“I cannot be a stay-at-home mom. I will go crazy. If I just demolish all of my dreams, I will just die,” says actress Sullivan Hamilton. Hamilton is not in character, but her declaration might as well have come out of the mouth of Avery, a millennial woman she plays in PURE Theatre’s latest, Rapture, Blister, Burn. For the actresses in this ensemble show, art imitates life as they navigate a play about four women discussing the difficulties of managing both a satisfying career and personal life.

There’s Catherine (Sharon Graci), the model working woman; Gwen, who has a husband and kids but never explored her own professional desires; Alice — Catherine’s mother — who adheres to traditional domestic values; and, of course, Avery, a pre-med drop-out babysitter who processes everything with the bluntness of a wet-behind-the-ears college student.

“All of us who are in the age range of the characters have talked about the fact that so much that happens in the play hits home to our own experience,” explains Cristy Landis, the play’s director.

In her role as Avery, the 21-year-old Hamilton says her character is a model for a younger generation of women who are able to objectively process the motivations and consequences of — and benefit from — the feminist movement of the last several decades. “She’s fierce,” says Hamilton. “She’s a woman who is all about herself, but still struggles with guys. ”

Graci can also relate to her character of Catherine. Her character developed a distinguished career but wonders what could have been if she had chosen another path. Graci has done both. She co-founded PURE Theatre while raising five children, and she says she appreciates the play’s treatment of the decisions that women like herself have made.

“This play is about the evolution of women as we do things like fight for equality and try to define ourselves in a modern society,” says Graci. “And really with the acknowledgement of what we give up and what we gain and [how we can] really be empowered to make the decisions about what works best for us.”

On the other end of the spectrum, Catherine’s mother Alice (Cynthia Barnett) is an advocate for more traditional domestic values. But Barnett cautions audiences to not view her character too narrowly. “She’s very traditional, but the surprising thing about her is that you never know where she really stands,” says Barnett. “She’s not so one-sided.”

And that’s what Landis believes is so refreshing about playwright Gina Gionfriddo’s work — you get multiple sides of the story. “This tri-generational perspective is really interesting to see, yet it’s not a rigid pigeonhole of specific attitudes,” echoes Landis. “It’s more complicated than that. We as humans are complicated beings.”

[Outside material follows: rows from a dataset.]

import Summits.CriticalPhenomena.CardyFormulaZ2.Theorems.HalfPlaneMarkDensityLaw.Negative.MarkEvents
import Literature.Probability.Percolation.KSTPeriodicSymmetry
import Literature.Probability.Percolation.PlanarDuality
import Literature.Probability.Percolation.Z2HalfPlaneTwoArm

/-!
# Line `Sketch`, self-duality programme, Stage II: the deterministic cover `fewL_cover`
# (crux stmt-CriticalPhenomena-5661, lead c3-0)

Bottom-row insensitivity of half-plane crossing probabilities of bond-`ℤ²`, `H = ℤ × ℕ`.
The "few touches on the ray window" event `FewL` of the thinning inequality (`legs_thinning`):
`r` is the least point of `[1,S] × {0}` joined inside `H` to the ray `I = (-∞,-X] × {0}`, and the
`H`-cluster of `(r, 0)` touches the ray window `[-X-W, -X] × {0}` in at most `M` points.  This purely
deterministic lemma covers `FewL` by four events:
* (F) the arc `[1,S] × {0}` is joined in `H` to the far ray `{v₀ < -X-W} × {0}`;
* (E1) the short arc `[-X-W, -X-W+ℓ] × {0}` is joined in `H` to `[1,S] × {0}`;
* (E2) the short arc `[-X-ℓ, -X] × {0}` is joined in `H` to `[1,S] × {0}`;
* (B) bulk: some `t ∈ [-X-W+ℓ, -X-ℓ]` with `(t,0)` joined in `H` to `[1,S] × {0}`, all window touches
  `u` of its `H`-cluster in `[-X-W+ℓ, -X-ℓ]`, and at most `M` of them.

Proof: the witness `x ∈ I` of the crossing to `(r,0)` either lies on the far ray (event (F)), or is a
window touch `(a, 0)`; if some window touch `u` of the cluster of `(r,0)` lies in one of the two end
zones we are in (E1) resp. (E2), and otherwise `t := a` witnesses (B), since the window touches of the
clusters of `(a,0)` and `(r,0)` coincide (transitivity of `{· ↔ · in H}`).
-/

noncomputable section
namespace Summit.CriticalPhenomena.CardyFormulaZ2.Cruxes.HalfPlaneMarkDensityLaw.SketchLine.SelfDual
open Literature.Probability.Percolation Literature.Probability.LatticeModels
open Literature.Probability.Percolation.Z2HalfPlane (leg adj_leg)
open MeasureTheory Filter Set SimpleGraph
open Summit.CriticalPhenomena.CardyFormulaZ2.Theorems.HalfPlaneMarkDensityLaw.Negative

/-- **Deterministic cover of `FewL`.** If `(r,0)`, `1 ≤ r ≤ S`, is joined inside the half-plane `H`
to the ray `(-∞,-X] × {0}` and its `H`-cluster has at most `M` touches of the window
`[-X-W, -X] × {0}`, then either `[1,S] × {0}` is joined in `H` to the far ray `{v₀ < -X-W} × {0}` (F),
or one of the end zones `[-X-W, -X-W+ℓ] × {0}` (E1), `[-X-ℓ, -X] × {0}` (E2) is joined in `H` to
`[1,S] × {0}`, or (B) some window point `(t,0)`, `-X-W+ℓ ≤ t ≤ -X-ℓ`, is joined in `H` to
`[1,S] × {0}` with all window touches of its `H`-cluster in `[-X-W+ℓ, -X-ℓ]` and at most `M` of them.
[folklore] -/
theorem fewL_cover : ∀ (X S : ℤ) (M W : ℕ) (ℓ : ℤ), {ω : BondConfig (Site 2) | ∃ r : ℤ, 1 ≤ r ∧ r ≤ S ∧ ω ∈ openCrossing halfPlane {v : Site 2 | v 1 = 0 ∧ v 0 ≤ -X} {bpt r} ∧ (∀ r' : ℤ, 1 ≤ r' → r' < r → ω ∉ openCrossing halfPlane {v : Site 2 | v 1 = 0 ∧ v 0 ≤ -X} {bpt r'}) ∧ {a : ℤ | -X - W ≤ a ∧ a ≤ -X ∧ ω ∈ openConnIn halfPlane (bpt r) (bpt a)}.ncard ≤ M} ⊆ openCrossing halfPlane (rowIcc 1 S) {v : Site 2 | v 1 = 0 ∧ v 0 < -X - W} ∪ openCrossing halfPlane (rowIcc (-X - W) (-X - W + ℓ)) (rowIcc 1 S) ∪ openCrossing halfPlane (rowIcc (-X - ℓ) (-X)) (rowIcc 1 S) ∪ {ω : BondConfig (Site 2) | ∃ t : ℤ, -X - W + ℓ ≤ t ∧ t ≤ -X - ℓ ∧ ω ∈ openCrossing halfPlane {bpt t} (rowIcc 1 S) ∧ (∀ u : ℤ, -X - W ≤ u → u ≤ -X → ω ∈ openConnIn halfPlane (bpt t) (bpt u) → -X - W + ℓ ≤ u ∧ u ≤ -X - ℓ) ∧ {u : ℤ | -X - W ≤ u ∧ u ≤ -X ∧ ω ∈ openConnIn halfPlane (bpt t) (bpt u)}.ncard ≤ M} := by
  intro X S M W ℓ ω hω
  obtain ⟨r, hr1, hrS, hcross, -, hM⟩ := hω
  obtain ⟨x, ⟨hx1, hx0⟩, y, hy, hxy⟩ := hcross
  rw [mem_singleton_iff] at hy
  subst hy
  have hr : bpt r ∈ rowIcc 1 S := ⟨rfl, hr1, hrS⟩
  by_cases hfar : x 0 < -X - W
  · -- (F): the arc `[1,S] × {0}` is joined in `H` to the far ray
    refine mem_union_left _ (mem_union_left _ (mem_union_left _ ⟨bpt r, hr, x, ⟨hx1, hfar⟩, ?_⟩))
    rw [openConnIn_comm]; exact hxy
  · -- the witness `x = (a, 0)` is a window touch of the `H`-cluster of `(r, 0)`
    push Not at hfar
    obtain ⟨a, rfl⟩ : ∃ a : ℤ, x = bpt a := ⟨x 0, (site_eq_bpt_iff x (x 0)).2 ⟨hx1, rfl⟩⟩
    have ha1 : -X - W ≤ a := hfar
    have ha2 : a ≤ -X := hx0
    have hra : ω ∈ openConnIn halfPlane (bpt r) (bpt a) := by rw [openConnIn_comm]; exact hxy
    by_cases hend : ∃ u : ℤ, -X - W ≤ u ∧ u ≤ -X ∧ ω ∈ openConnIn halfPlane (bpt r) (bpt u) ∧
        (u ≤ -X - W + ℓ ∨ -X - ℓ ≤ u)
    · obtain ⟨u, hu1, hu2, hru, hu | hu⟩ := hend
      · -- (E1): a window touch in the far end zone
        refine mem_union_left _ (mem_union_left _ (mem_union_right _
          ⟨bpt u, ⟨rfl, hu1, hu⟩, bpt r, hr, ?_⟩))
        rw [openConnIn_comm]; exact hru
      · -- (E2): a window touch in the near end zone
        refine mem_union_left _ (mem_union_right _ ⟨bpt u, ⟨rfl, hu, hu2⟩, bpt r, hr, ?_⟩)
        rw [openConnIn_comm]; exact hru
    · -- (B): bulk, with `t := a`
      push Not at hend
      have hiff : ∀ u : ℤ, ω ∈ openConnIn halfPlane (bpt a) (bpt u) ↔
          ω ∈ openConnIn halfPlane (bpt r) (bpt u) := fun u =>
        ⟨fun h => PlanarDuality.openConnIn_trans hra h, fun h => PlanarDuality.openConnIn_trans hxy h⟩
      have hset : {u : ℤ | -X - W ≤ u ∧ u ≤ -X ∧ ω ∈ openConnIn halfPlane (bpt a) (bpt u)} =
          {u : ℤ | -X - W ≤ u ∧ u ≤ -X ∧ ω ∈ openConnIn halfPlane (bpt r) (bpt u)} := by
        ext u; simp only [mem_setOf_eq, hiff]
      obtain ⟨hal, har⟩ := hend a ha1 ha2 hra
      refine mem_union_right _ ⟨a, hal.le, har.le, ⟨bpt a, rfl, bpt r, hr, hxy⟩,
        fun u hu1 hu2 hau => ?_, ?_⟩
      · obtain ⟨h1, h2⟩ := hend u hu1 hu2 ((hiff u).1 hau)
        exact ⟨h1.le, h2.le⟩
      · rw [hset]; exact hM

end Summit.CriticalPhenomena.CardyFormulaZ2.Cruxes.HalfPlaneMarkDensityLaw.SketchLine.SelfDual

Theater fans may recognize Gionfriddo’s smart and witty dialogue — she’s written for Law & Order — and this play confidently features her signature style combined with practical discussions about feminist and antifeminist ideals. Characters name drop Betty Friedan and Phyllis Schafly over afternoon martinis.

“All the references in here are solid, academic references that any woman in the know, any woman in gender studies would know,” Landis says. “We talk about these scholars, and then you see that play out in the lives and the choices of the characters that we meet on stage.”

As a play that lives and dies based on the audience’s connection to each character and the relationships between them, Rapture is a work that requires a cast that can forge a close connection. Luckily Landis says the casts’ familiarity with one another made developing character relationships a breeze. “We have the ability to trust each other so completely that we have the ability to dive in deep. It becomes a true and authentic performance,” says Landis.

To say that it’s a feminist play, though, is to sell it short of its universal message. “I do think that the ideas of the play explore getting to a certain point in your life where you’ve made choices, and where you can feel sometimes stuck at a midpoint in your life and wonder is the grass truly greener somewhere else?” says Landis. It is a play that will surely make audiences reflect on their own choices, lives, and pursuits of happiness.